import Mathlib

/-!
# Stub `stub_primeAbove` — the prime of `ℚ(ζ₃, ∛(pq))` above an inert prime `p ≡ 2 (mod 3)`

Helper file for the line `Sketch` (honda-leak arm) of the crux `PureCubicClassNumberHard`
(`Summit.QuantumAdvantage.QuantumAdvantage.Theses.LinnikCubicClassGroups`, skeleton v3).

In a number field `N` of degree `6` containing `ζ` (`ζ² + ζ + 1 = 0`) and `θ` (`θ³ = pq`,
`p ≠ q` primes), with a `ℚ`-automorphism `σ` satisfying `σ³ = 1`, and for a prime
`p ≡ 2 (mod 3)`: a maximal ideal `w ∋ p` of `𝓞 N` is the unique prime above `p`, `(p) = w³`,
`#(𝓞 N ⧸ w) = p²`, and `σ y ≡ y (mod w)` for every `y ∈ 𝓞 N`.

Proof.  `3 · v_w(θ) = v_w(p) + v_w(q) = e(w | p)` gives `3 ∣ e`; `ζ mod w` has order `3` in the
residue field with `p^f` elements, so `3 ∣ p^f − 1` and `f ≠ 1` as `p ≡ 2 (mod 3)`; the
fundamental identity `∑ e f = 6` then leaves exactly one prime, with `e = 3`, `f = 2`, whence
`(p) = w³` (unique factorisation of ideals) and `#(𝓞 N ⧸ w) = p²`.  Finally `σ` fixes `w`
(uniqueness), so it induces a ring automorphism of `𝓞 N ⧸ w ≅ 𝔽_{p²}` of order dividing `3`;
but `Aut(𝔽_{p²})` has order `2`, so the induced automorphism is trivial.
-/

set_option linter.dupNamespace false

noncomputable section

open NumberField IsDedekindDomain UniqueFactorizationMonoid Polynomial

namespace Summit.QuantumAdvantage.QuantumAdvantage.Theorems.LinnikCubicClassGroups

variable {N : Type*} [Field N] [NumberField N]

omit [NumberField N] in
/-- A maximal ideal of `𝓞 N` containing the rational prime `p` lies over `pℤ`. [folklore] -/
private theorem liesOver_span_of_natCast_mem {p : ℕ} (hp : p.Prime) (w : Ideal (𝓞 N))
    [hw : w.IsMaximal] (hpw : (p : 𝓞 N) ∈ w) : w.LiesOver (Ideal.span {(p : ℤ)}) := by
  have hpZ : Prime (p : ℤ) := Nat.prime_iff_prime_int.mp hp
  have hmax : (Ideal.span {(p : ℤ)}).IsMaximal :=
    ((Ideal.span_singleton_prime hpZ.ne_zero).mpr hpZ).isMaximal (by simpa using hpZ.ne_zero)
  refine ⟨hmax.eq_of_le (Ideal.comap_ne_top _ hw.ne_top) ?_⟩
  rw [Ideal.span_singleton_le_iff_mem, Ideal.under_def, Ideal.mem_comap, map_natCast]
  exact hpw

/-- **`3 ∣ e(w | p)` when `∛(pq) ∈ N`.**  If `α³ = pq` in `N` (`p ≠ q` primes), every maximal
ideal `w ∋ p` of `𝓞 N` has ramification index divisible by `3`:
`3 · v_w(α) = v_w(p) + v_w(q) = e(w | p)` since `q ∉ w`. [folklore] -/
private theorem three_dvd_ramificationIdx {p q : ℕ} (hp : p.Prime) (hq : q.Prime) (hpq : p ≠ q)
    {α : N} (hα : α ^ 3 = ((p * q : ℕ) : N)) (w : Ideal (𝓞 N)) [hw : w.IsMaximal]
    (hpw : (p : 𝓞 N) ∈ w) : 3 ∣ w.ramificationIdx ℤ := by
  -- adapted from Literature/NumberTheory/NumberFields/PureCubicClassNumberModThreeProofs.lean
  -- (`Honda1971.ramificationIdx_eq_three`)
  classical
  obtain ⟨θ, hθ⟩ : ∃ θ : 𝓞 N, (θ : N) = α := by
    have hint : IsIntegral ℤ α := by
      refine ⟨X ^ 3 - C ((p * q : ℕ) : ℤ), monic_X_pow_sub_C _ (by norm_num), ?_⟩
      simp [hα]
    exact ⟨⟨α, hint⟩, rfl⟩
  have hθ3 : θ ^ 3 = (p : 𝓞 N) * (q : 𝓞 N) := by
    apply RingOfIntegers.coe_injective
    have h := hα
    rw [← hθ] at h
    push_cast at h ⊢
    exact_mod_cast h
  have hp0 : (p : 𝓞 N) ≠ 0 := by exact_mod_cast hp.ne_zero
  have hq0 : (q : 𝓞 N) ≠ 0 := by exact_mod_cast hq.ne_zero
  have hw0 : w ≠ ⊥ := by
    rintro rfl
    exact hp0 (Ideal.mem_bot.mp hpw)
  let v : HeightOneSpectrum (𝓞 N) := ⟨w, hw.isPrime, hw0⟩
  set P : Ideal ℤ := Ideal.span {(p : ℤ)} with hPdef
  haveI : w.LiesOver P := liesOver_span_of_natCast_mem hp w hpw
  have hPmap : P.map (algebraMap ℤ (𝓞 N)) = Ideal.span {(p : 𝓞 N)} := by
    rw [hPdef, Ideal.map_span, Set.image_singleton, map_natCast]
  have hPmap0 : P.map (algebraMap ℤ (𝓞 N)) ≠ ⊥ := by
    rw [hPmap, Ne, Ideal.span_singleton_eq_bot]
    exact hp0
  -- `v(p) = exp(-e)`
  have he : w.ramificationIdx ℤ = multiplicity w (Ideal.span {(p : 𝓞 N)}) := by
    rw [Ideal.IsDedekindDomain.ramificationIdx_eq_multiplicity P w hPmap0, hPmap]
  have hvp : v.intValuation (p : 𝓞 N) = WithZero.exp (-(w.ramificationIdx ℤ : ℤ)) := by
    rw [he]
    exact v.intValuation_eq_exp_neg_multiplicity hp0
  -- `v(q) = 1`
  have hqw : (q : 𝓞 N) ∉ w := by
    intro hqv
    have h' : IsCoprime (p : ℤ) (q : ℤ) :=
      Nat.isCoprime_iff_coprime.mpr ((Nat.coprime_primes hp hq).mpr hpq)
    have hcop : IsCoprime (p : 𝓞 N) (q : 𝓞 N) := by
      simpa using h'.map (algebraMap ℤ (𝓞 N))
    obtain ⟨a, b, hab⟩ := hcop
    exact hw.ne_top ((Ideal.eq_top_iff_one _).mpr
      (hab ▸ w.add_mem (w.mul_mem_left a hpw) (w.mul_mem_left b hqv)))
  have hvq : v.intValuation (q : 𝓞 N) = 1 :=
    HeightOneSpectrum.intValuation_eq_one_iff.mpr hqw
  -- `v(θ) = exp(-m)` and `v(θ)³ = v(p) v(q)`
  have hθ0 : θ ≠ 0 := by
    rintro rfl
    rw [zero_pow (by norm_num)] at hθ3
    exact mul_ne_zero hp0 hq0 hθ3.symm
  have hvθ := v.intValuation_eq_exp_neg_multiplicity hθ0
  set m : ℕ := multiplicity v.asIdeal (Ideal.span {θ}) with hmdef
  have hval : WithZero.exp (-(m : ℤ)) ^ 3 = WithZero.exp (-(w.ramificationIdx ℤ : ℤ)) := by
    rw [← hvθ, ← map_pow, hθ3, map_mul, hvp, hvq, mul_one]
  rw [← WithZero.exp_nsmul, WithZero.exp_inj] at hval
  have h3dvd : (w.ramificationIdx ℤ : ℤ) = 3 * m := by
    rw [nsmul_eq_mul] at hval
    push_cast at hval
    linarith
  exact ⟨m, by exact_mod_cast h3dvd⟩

^^^^^^^^^^^^^^^^

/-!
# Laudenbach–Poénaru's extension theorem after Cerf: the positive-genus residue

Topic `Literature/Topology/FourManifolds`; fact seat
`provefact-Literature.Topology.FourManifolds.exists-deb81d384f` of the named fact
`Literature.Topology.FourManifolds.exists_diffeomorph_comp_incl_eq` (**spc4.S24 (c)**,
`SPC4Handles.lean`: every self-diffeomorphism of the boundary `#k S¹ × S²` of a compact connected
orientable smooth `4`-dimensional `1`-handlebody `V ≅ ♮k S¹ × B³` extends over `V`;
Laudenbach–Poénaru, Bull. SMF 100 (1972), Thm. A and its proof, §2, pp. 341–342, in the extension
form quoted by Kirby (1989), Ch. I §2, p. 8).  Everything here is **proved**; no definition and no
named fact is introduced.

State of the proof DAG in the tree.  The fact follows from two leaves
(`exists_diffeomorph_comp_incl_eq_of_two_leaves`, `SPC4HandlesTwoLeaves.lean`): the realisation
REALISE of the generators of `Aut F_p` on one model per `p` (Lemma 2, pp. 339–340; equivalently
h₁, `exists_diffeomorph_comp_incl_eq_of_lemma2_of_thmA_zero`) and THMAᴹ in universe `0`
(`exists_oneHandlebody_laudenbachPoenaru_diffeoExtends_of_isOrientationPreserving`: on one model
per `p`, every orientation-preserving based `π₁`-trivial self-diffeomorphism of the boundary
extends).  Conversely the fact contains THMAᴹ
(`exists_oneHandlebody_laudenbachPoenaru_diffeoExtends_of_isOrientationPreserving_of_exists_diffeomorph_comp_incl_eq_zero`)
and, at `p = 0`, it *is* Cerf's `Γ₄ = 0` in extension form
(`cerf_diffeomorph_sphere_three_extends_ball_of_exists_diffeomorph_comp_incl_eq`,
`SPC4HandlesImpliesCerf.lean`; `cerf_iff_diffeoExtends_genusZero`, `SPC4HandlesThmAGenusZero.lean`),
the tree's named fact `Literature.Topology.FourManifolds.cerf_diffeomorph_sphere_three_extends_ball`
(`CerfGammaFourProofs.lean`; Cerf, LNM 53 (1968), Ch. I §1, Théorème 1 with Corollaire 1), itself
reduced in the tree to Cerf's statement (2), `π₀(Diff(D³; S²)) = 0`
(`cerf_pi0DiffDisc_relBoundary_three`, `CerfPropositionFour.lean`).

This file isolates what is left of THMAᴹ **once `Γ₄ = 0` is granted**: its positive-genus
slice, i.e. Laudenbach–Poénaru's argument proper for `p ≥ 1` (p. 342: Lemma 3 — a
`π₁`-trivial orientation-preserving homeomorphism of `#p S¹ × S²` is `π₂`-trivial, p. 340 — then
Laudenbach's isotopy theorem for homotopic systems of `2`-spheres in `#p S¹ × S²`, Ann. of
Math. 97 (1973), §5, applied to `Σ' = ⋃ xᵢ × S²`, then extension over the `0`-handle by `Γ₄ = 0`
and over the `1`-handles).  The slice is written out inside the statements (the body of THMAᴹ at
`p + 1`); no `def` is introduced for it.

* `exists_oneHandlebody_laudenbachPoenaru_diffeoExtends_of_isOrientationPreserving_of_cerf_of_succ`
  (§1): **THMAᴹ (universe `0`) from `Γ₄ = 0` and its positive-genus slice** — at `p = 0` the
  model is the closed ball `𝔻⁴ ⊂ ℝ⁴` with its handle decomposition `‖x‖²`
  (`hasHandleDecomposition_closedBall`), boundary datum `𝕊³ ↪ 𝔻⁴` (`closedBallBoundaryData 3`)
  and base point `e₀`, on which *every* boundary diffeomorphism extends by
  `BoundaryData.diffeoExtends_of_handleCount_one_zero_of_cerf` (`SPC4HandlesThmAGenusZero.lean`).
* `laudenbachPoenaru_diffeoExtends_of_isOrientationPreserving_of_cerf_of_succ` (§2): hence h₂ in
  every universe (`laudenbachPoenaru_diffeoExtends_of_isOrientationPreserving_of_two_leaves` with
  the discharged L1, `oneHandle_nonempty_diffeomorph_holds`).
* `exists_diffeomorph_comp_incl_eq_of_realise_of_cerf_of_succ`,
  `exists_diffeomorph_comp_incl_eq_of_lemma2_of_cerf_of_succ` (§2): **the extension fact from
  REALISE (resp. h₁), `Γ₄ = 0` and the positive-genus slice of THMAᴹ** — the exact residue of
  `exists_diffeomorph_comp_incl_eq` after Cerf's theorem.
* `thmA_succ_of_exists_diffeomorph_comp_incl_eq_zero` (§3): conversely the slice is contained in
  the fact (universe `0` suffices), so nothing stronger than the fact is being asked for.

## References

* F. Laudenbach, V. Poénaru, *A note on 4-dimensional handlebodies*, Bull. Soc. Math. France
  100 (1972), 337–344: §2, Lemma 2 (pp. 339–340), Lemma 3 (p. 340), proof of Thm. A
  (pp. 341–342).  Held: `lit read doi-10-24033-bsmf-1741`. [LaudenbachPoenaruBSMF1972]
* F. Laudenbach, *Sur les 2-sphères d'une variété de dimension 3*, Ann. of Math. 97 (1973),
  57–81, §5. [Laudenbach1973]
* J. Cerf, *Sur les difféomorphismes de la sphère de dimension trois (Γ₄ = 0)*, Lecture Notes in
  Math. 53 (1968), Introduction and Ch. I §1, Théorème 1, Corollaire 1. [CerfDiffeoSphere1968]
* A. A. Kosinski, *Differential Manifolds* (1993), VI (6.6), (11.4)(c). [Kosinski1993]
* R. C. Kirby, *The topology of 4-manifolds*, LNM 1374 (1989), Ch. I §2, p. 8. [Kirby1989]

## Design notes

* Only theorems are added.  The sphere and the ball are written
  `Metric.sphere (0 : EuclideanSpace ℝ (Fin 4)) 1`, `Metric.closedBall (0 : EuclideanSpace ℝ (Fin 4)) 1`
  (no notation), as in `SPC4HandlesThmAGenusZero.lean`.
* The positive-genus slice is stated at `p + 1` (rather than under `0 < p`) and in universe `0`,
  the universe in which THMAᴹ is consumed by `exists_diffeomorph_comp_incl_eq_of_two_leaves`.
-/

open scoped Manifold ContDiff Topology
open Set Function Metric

^^^^^^^^^^^^^^^^

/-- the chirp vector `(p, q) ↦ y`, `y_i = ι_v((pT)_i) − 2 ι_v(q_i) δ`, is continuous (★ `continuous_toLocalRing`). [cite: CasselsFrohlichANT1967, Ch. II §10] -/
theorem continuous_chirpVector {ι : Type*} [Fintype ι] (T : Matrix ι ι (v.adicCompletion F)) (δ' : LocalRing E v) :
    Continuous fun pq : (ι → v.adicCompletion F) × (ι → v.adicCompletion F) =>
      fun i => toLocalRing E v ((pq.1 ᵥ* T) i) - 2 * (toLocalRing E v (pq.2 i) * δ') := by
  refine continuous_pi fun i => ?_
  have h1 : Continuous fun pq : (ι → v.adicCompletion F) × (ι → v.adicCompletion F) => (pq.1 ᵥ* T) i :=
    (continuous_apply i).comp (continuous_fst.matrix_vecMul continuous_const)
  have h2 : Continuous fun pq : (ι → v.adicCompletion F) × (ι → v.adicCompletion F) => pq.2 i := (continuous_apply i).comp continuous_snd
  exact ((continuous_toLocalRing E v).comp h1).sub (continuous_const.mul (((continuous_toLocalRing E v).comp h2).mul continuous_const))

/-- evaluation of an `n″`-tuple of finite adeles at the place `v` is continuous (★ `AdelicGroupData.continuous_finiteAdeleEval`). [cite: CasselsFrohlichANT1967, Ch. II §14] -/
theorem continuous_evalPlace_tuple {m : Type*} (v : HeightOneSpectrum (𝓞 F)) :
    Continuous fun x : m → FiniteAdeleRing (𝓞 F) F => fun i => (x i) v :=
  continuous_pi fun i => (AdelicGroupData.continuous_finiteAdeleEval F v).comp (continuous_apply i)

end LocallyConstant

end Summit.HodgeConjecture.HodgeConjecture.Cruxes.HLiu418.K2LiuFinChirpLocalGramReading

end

^^^^^^^^^^^^^^^^

ABOUT THIS EXERCISE: From the listing above, return the lines starting at the one with "import Mathlib" and ending at the one with "[hw : w.IsMaximal] (hpw", both kept, exactly as they appear and nothing more.

EXERCISE OUTPUT:
import Mathlib

/-!
# Stub `stub_primeAbove` — the prime of `ℚ(ζ₃, ∛(pq))` above an inert prime `p ≡ 2 (mod 3)`

Helper file for the line `Sketch` (honda-leak arm) of the crux `PureCubicClassNumberHard`
(`Summit.QuantumAdvantage.QuantumAdvantage.Theses.LinnikCubicClassGroups`, skeleton v3).

In a number field `N` of degree `6` containing `ζ` (`ζ² + ζ + 1 = 0`) and `θ` (`θ³ = pq`,
`p ≠ q` primes), with a `ℚ`-automorphism `σ` satisfying `σ³ = 1`, and for a prime
`p ≡ 2 (mod 3)`: a maximal ideal `w ∋ p` of `𝓞 N` is the unique prime above `p`, `(p) = w³`,
`#(𝓞 N ⧸ w) = p²`, and `σ y ≡ y (mod w)` for every `y ∈ 𝓞 N`.

Proof.  `3 · v_w(θ) = v_w(p) + v_w(q) = e(w | p)` gives `3 ∣ e`; `ζ mod w` has order `3` in the
residue field with `p^f` elements, so `3 ∣ p^f − 1` and `f ≠ 1` as `p ≡ 2 (mod 3)`; the
fundamental identity `∑ e f = 6` then leaves exactly one prime, with `e = 3`, `f = 2`, whence
`(p) = w³` (unique factorisation of ideals) and `#(𝓞 N ⧸ w) = p²`.  Finally `σ` fixes `w`
(uniqueness), so it induces a ring automorphism of `𝓞 N ⧸ w ≅ 𝔽_{p²}` of order dividing `3`;
but `Aut(𝔽_{p²})` has order `2`, so the induced automorphism is trivial.
-/

set_option linter.dupNamespace false

noncomputable section

open NumberField IsDedekindDomain UniqueFactorizationMonoid Polynomial

namespace Summit.QuantumAdvantage.QuantumAdvantage.Theorems.LinnikCubicClassGroups

variable {N : Type*} [Field N] [NumberField N]

omit [NumberField N] in
/-- A maximal ideal of `𝓞 N` containing the rational prime `p` lies over `pℤ`. [folklore] -/
private theorem liesOver_span_of_natCast_mem {p : ℕ} (hp : p.Prime) (w : Ideal (𝓞 N))
    [hw : w.IsMaximal] (hpw : (p : 𝓞 N) ∈ w) : w.LiesOver (Ideal.span {(p : ℤ)}) := by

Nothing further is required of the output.